To do: Retype the records below from their first line through the line containing "RULING -48 (PD)(vi).", and include nothing else.

Material provided:

import Summits.ResolutionOfSingularities.ResolutionOfSingularities.Theorems.HilbertSamuelEliminationSigmaMaxModificationsCorridor3SigmaTameLowLaws
import HarnessLib

/-!
# [OURS · L1 W4.2] σ-LAYER, TAME-LOW row T-L6, supplement — `Corridor3SigmaTameLowLawsIn`: the CODOMAIN-PARAMETRIC form of the T-L6 fuel and socket.
# res-D-pv-002's assembly became codomain-parametric (p567247 `GroupRankReadingAny.assembleIn` / `hybridEliminationHyp3S_of_kindReadingsIn`; ACK 2026-08-27T20:42:58Z):
# the TAME-LOW supplier builds its rank reading in the NATIVE codomain `ℕ ×ₗ (Δ ×ₗ Colex((ℕ ×ₗ ℕ) →₀ ℕ))` with `Δ` = res-L1-w42-stub-4's snc rank
# (`sncRank : ℕ ×ₗ (ℕ ×ₗ ℕ)` = (Σδ of singular branches, pairDefect, crowding), T-L4 p565370/p567030) instead of the `ℕ`-valued defect of RULING -48 (PD)(vi).
# This file restates `…TameLowLaws`' §2–§4 with the middle coordinate in ANY preorder `Δ`: `tameLowFuelIn`, `IsSncChildIn`, `IsEndChildIn`, `IsTameLowStepIn`,
# `HasStepWitnessIn`, `TameLowLineageIn Δ` and **`TameLowLineageIn.toRankReading : GroupRankReadingAny (ℕ ×ₗ (Δ ×ₗ Colex((ℕ ×ₗ ℕ) →₀ ℕ))) …`** — the `ρL`
# of `…ofKindReadingsIn` with `Δ := ℕ ×ₗ (ℕ ×ₗ ℕ)`; the base-point-phase law (`IsPointChild.basePointCount_lt`, PROVED in `…TameLowLaws`) is reused verbatim
# (crux chain w42 `SigmaMaxModifications` stmt-ResolutionOfSingularities-18506 / conjunct `SigmaMaxModificationsCorridor3` stmt-ResolutionOfSingularities-19249;
# seat res-L1-type-o2 g9 = «res-type-067/068 SUCCESSOR»; `--supports stmt-ResolutionOfSingularities-19249 --as helper`, counted 0)

HONEST FRAMING. OURS bookkeeping; every `theorem` PROVED (lexicographic order algebra); the `structure … : Prop` readings are the σ-realisation's obligations exactly
as in `…TameLowLaws` (rows T-L4 / T-L5 own their content). No named fact, no axiom, no instance, no notation. NOTHING here is a statement of H. Hironaka's
manuscript [Hironaka2017] nor of Cossart–Jannsen–Saito. AI-typed; AI review weaker than expert review.
-/

noncomputable section

set_option linter.dupNamespace false -- mandated namespace of this single-conjunct summit

open IsLocalRing Literature.AlgebraicGeometry.Resolution
open Summit.ResolutionOfSingularities.ResolutionOfSingularities.Theorems.CampaignW42

namespace Summit.ResolutionOfSingularities.ResolutionOfSingularities.Theorems.SigmaMaxModificationsCorridor3.Sigma.TameLow

universe u

/-- [OURS · L1 W4.2] The TAME-LOW fuel codomain with the middle (snc) coordinate in a preorder `Δ`. [folklore] -/
abbrev TameLowFuelIn (Δ : Type) : Type := ℕ ×ₗ (Δ ×ₗ Colex ((ℕ ×ₗ ℕ) →₀ ℕ))

namespace CoeffDatum

variable {K : Type u} [Field K] {Δ : Type} [Preorder Δ]

/-- [OURS · L1 W4.2] **THE TAME-LOW FUEL, codomain-parametric**: `(#base points, δ, q)` with `δ : Δ` (stub-4's `sncRank` in the instance of record).
NOT a statement of the manuscript. [folklore] -/
def tameLowFuelIn (D : CoeffDatum K) (δ : Δ) (q : Colex ((ℕ ×ₗ ℕ) →₀ ℕ)) : TameLowFuelIn Δ := toLex (D.basePointCount, toLex (δ, q))

/-- **Lex law 1**: fewer base points ⇒ smaller fuel. [folklore] -/
theorem tameLowFuelIn_lt_of_basePointCount_lt {D D' : CoeffDatum K} (h : D'.basePointCount < D.basePointCount) (δ δ' : Δ)
    (q q' : Colex ((ℕ ×ₗ ℕ) →₀ ℕ)) : D'.tameLowFuelIn δ' q' < D.tameLowFuelIn δ q :=
  Prod.Lex.toLex_lt_toLex.mpr (Or.inl h)

/-- **Lex law 2**: at equal base-point count, smaller snc rank ⇒ smaller fuel. [folklore] -/
theorem tameLowFuelIn_lt_of_snc_lt {D D' : CoeffDatum K} (h0 : D'.basePointCount = D.basePointCount) {δ δ' : Δ} (h : δ' < δ)
    (q q' : Colex ((ℕ ×ₗ ℕ) →₀ ℕ)) : D'.tameLowFuelIn δ' q' < D.tameLowFuelIn δ q :=
  Prod.Lex.toLex_lt_toLex.mpr (Or.inr ⟨h0, Prod.Lex.toLex_lt_toLex.mpr (Or.inl h)⟩)

/-- **Lex law 3**: at equal first two coordinates, smaller `q2Measure` ⇒ smaller fuel. [folklore] -/
theorem tameLowFuelIn_lt_of_q_lt {D D' : CoeffDatum K} (h0 : D'.basePointCount = D.basePointCount) (δ : Δ) {q q' : Colex ((ℕ ×ₗ ℕ) →₀ ℕ)}
    (h : q' < q) : D'.tameLowFuelIn δ q' < D.tameLowFuelIn δ q :=
  Prod.Lex.toLex_lt_toLex.mpr (Or.inr ⟨h0, Prod.Lex.toLex_lt_toLex.mpr (Or.inr ⟨rfl, h⟩)⟩)

/-- **Base-point phase** (PROVED law of `…TameLowLaws`): the fuel drops whatever `δ`, `q` do. [cite: ZariskiSamuel1960, Appendix 5] -/
theorem IsPointChild.tameLowFuelIn_lt {D D' : CoeffDatum K} (h : IsPointChild D D') (hne : D.residual ≠ ⊤) (δ δ' : Δ)
    (q q' : Colex ((ℕ ×ₗ ℕ) →₀ ℕ)) : D'.tameLowFuelIn δ' q' < D.tameLowFuelIn δ q :=
  tameLowFuelIn_lt_of_basePointCount_lt (h.basePointCount_lt hne) δ δ' q q'

/-- [OURS · L1 W4.2] **READING AXIOM — SNC-PHASE STEP**, parametric `δ` (row T-L4: point child, `𝔞♮ = ⊤`, the snc rank DROPS — stub-4's
`sncRank (n+1) < sncRank n`). NOT a statement of the manuscript. [folklore] -/
structure IsSncChildIn (D D' : CoeffDatum K) (δ δ' : Δ) : Prop where
  /-- point blow-up of the lineage point with the controlled-transform law -/
  pointChild : IsPointChild D D'
  /-- base-point phase over -/
  residual_eq_top : D.residual = ⊤
  /-- the snc rank drops -/
  snc_lt : δ' < δ

/-- Snc phase: equal (zero) base-point counts. [folklore] -/
theorem IsSncChildIn.basePointCount_eq {D D' : CoeffDatum K} {δ δ' : Δ} (h : IsSncChildIn D D' δ δ') : D'.basePointCount = D.basePointCount := by
  have h0 : D.basePointCount = 0 := D.basePointCount_eq_zero_iff.mpr h.residual_eq_top
  have h0' : D'.basePointCount = 0 := Nat.le_zero.mp (h0 ▸ h.pointChild.basePointCount_le)
  rw [h0, h0']

/-- **FUEL DROP in the snc phase** (parametric). [folklore] -/
theorem IsSncChildIn.tameLowFuelIn_lt {D D' : CoeffDatum K} {δ δ' : Δ} (h : IsSncChildIn D D' δ δ') (q q' : Colex ((ℕ ×ₗ ℕ) →₀ ℕ)) :
    D'.tameLowFuelIn δ' q' < D.tameLowFuelIn δ q :=
  tameLowFuelIn_lt_of_snc_lt h.basePointCount_eq h.snc_lt q q'

/-- [OURS · L1 W4.2] **READING AXIOM — END-GAME STEP**, parametric `δ` (row T-L5: `𝔞♮ = ⊤` both sides, `q2Measure` drops). NOT a statement of the manuscript.
[folklore] -/
structure IsEndChildIn (D D' : CoeffDatum K) (δ : Δ) (q q' : Colex ((ℕ ×ₗ ℕ) →₀ ℕ)) : Prop where
  /-- base-point phase over at the parent -/
  residual_eq_top : D.residual = ⊤
  /-- … and at the child -/
  residual_eq_top' : D'.residual = ⊤
  /-- the end-game measure drops -/
  q_lt : q' < q

/-- **FUEL DROP in the end-game** (parametric). [folklore] -/
theorem IsEndChildIn.tameLowFuelIn_lt {D D' : CoeffDatum K} {δ : Δ} {q q' : Colex ((ℕ ×ₗ ℕ) →₀ ℕ)} (h : IsEndChildIn D D' δ q q') :
    D'.tameLowFuelIn δ q' < D.tameLowFuelIn δ q := by
  refine tameLowFuelIn_lt_of_q_lt ?_ δ h.q_lt
  rw [D.basePointCount_eq_zero_iff.mpr h.residual_eq_top, D'.basePointCount_eq_zero_iff.mpr h.residual_eq_top']

/-- [OURS · L1 W4.2] **A TAME-LOW STEP**, parametric `δ`: one of the three phases. NOT a statement of the manuscript. [folklore] -/
inductive IsTameLowStepIn : (D D' : CoeffDatum K) → (δ δ' : Δ) → (q q' : Colex ((ℕ ×ₗ ℕ) →₀ ℕ)) → Prop
  /-- base-point phase -/
  | basePoint {D D' : CoeffDatum K} {δ δ' : Δ} {q q' : Colex ((ℕ ×ₗ ℕ) →₀ ℕ)} (h : IsPointChild D D') (hne : D.residual ≠ ⊤) :
      IsTameLowStepIn D D' δ δ' q q'
  /-- snc phase -/
  | snc {D D' : CoeffDatum K} {δ δ' : Δ} {q q' : Colex ((ℕ ×ₗ ℕ) →₀ ℕ)} (h : IsSncChildIn D D' δ δ') : IsTameLowStepIn D D' δ δ' q q'
  /-- end-game -/
  | endGame {D D' : CoeffDatum K} {δ : Δ} {q q' : Colex ((ℕ ×ₗ ℕ) →₀ ℕ)} (h : IsEndChildIn D D' δ q q') : IsTameLowStepIn D D' δ δ q q'

/-- **EVERY TAME-LOW STEP LOWERS THE FUEL** (parametric codomain). [folklore] -/
theorem tameLowFuelIn_lt_of_isTameLowStepIn {D D' : CoeffDatum K} {δ δ' : Δ} {q q' : Colex ((ℕ ×ₗ ℕ) →₀ ℕ)}
    (h : IsTameLowStepIn D D' δ δ' q q') : D'.tameLowFuelIn δ' q' < D.tameLowFuelIn δ q := by
  cases h with
  | basePoint h hne => exact h.tameLowFuelIn_lt hne _ _ _ _
  | snc h => exact h.tameLowFuelIn_lt _ _
  | endGame h => exact h.tameLowFuelIn_lt

end CoeffDatum

/-! ## The thin σ-socket, codomain-parametric -/

section Socket

open Summit.ResolutionOfSingularities.ResolutionOfSingularities.Theorems.SigmaMaxModificationsCorridor3.Sigma

variable {G : Type} (Δ : Type) [Preorder Δ] (σ : StrategyE.{u}) (N : ℕ) (ν : ℕ → ℕ) (s₀ : MarkedStageE.{u}) (GLive : G → MarkedStageE.{u} → Prop)

/-- [OURS · L1 W4.2] A RING WITNESS between two fuels, parametric `Δ`. NOT a statement of the manuscript. [folklore] -/
def HasStepWitnessIn (r r' : TameLowFuelIn Δ) : Prop :=
  ∃ (K : Type u) (_ : Field K) (D D' : CoeffDatum K) (δ δ' : Δ) (q q' : Colex ((ℕ ×ₗ ℕ) →₀ ℕ)),
    r = D.tameLowFuelIn δ q ∧ r' = D'.tameLowFuelIn δ' q' ∧ CoeffDatum.IsTameLowStepIn D D' δ δ' q q'

variable {Δ} in
/-- A witnessed step lowers the fuel. [folklore] -/
theorem lt_of_hasStepWitnessIn {r r' : TameLowFuelIn Δ} (h : HasStepWitnessIn.{u} Δ r r') : r' < r := by
  obtain ⟨K, _, D, D', δ, δ', q, q', rfl, rfl, hstep⟩ := h
  exact CoeffDatum.tameLowFuelIn_lt_of_isTameLowStepIn hstep

/-- [OURS · L1 W4.2] **THE TAME-LOW LINEAGE READING, codomain-parametric** (`Δ` = stub-4's snc-rank codomain in the instance of record): rank, board-change and
adjacent-birth predicates, (W) every board-CHANGING live step witnessed, (I) other live steps keep the rank. NOT a statement of the manuscript. [folklore] -/
structure TameLowLineageIn where
  /-- the fuel of group `g` at stage `s` -/
  rank : MarkedStageE.{u} → G → TameLowFuelIn Δ
  /-- the step changes the board / germ of `g` -/
  changes : (ℕ → MarkedStageE.{u}) → G → ℕ → Prop
  /-- an adjacent group is born at the step -/
  Adjacent : (ℕ → MarkedStageE.{u}) → G → ℕ → Prop
  /-- (W) board-changing live steps are witnessed -/
  witness : ∀ c, IsChainFromσE σ N ν s₀ c → ∀ g n, GLive g (c n) → GLive g (c (n + 1)) → changes c g n →
    HasStepWitnessIn.{u} Δ (rank (c n) g) (rank (c (n + 1)) g)
  /-- (I) other live steps do not move the rank -/
  rank_eq : ∀ c, IsChainFromσE σ N ν s₀ c → ∀ g n, GLive g (c n) → GLive g (c (n + 1)) → ¬ changes c g n →
    rank (c (n + 1)) g = rank (c n) g

variable {Δ σ N ν s₀ GLive}

/-- **THE SOCKET, parametric**: a TAME-LOW lineage reading IS a rank reading in `ℕ ×ₗ (Δ ×ₗ Colex((ℕ ×ₗ ℕ) →₀ ℕ))` — the `ρL` of 002's
`GroupRankSimulation.ofKindReadingsIn` / `hybridEliminationHyp3S_of_kindReadingsIn` in the supplier's native codomain. [folklore] -/
def TameLowLineageIn.toRankReading (L : TameLowLineageIn Δ σ N ν s₀ GLive) : GroupRankReadingAny (TameLowFuelIn Δ) σ N ν s₀ GLive where
  rank := L.rank
  changes := L.changes
  Adjacent := L.Adjacent
  move_lt c hc g n h₀ h₁ hch := lt_of_hasStepWitnessIn (L.witness c hc g n h₀ h₁ hch)
  neutral_le c hc g n h₀ h₁ hch _ := (L.rank_eq c hc g n h₀ h₁ hch).le
  seal_le c hc g n h₀ h₁ hch _ := (L.rank_eq c hc g n h₀ h₁ hch).le

/-- Unfolding. [folklore] -/
@[simp] theorem TameLowLineageIn.toRankReading_rank (L : TameLowLineageIn Δ σ N ν s₀ GLive) : L.toRankReading.rank = L.rank := rfl

/-- The codomain is well-founded when `Δ` is (so 002's descent applies; `Δ = ℕ ×ₗ (ℕ ×ₗ ℕ)` in the instance of record). [folklore] -/
theorem wellFoundedLT_tameLowFuelIn [WellFoundedLT Δ] : WellFoundedLT (TameLowFuelIn Δ) := inferInstance

end Socket

end Summit.ResolutionOfSingularities.ResolutionOfSingularities.Theorems.SigmaMaxModificationsCorridor3.Sigma.TameLow

end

Answer for the task:
import Summits.ResolutionOfSingularities.ResolutionOfSingularities.Theorems.HilbertSamuelEliminationSigmaMaxModificationsCorridor3SigmaTameLowLaws
import HarnessLib

/-!
# [OURS · L1 W4.2] σ-LAYER, TAME-LOW row T-L6, supplement — `Corridor3SigmaTameLowLawsIn`: the CODOMAIN-PARAMETRIC form of the T-L6 fuel and socket.
# res-D-pv-002's assembly became codomain-parametric (p567247 `GroupRankReadingAny.assembleIn` / `hybridEliminationHyp3S_of_kindReadingsIn`; ACK 2026-08-27T20:42:58Z):
# the TAME-LOW supplier builds its rank reading in the NATIVE codomain `ℕ ×ₗ (Δ ×ₗ Colex((ℕ ×ₗ ℕ) →₀ ℕ))` with `Δ` = res-L1-w42-stub-4's snc rank
# (`sncRank : ℕ ×ₗ (ℕ ×ₗ ℕ)` = (Σδ of singular branches, pairDefect, crowding), T-L4 p565370/p567030) instead of the `ℕ`-valued defect of RULING -48 (PD)(vi).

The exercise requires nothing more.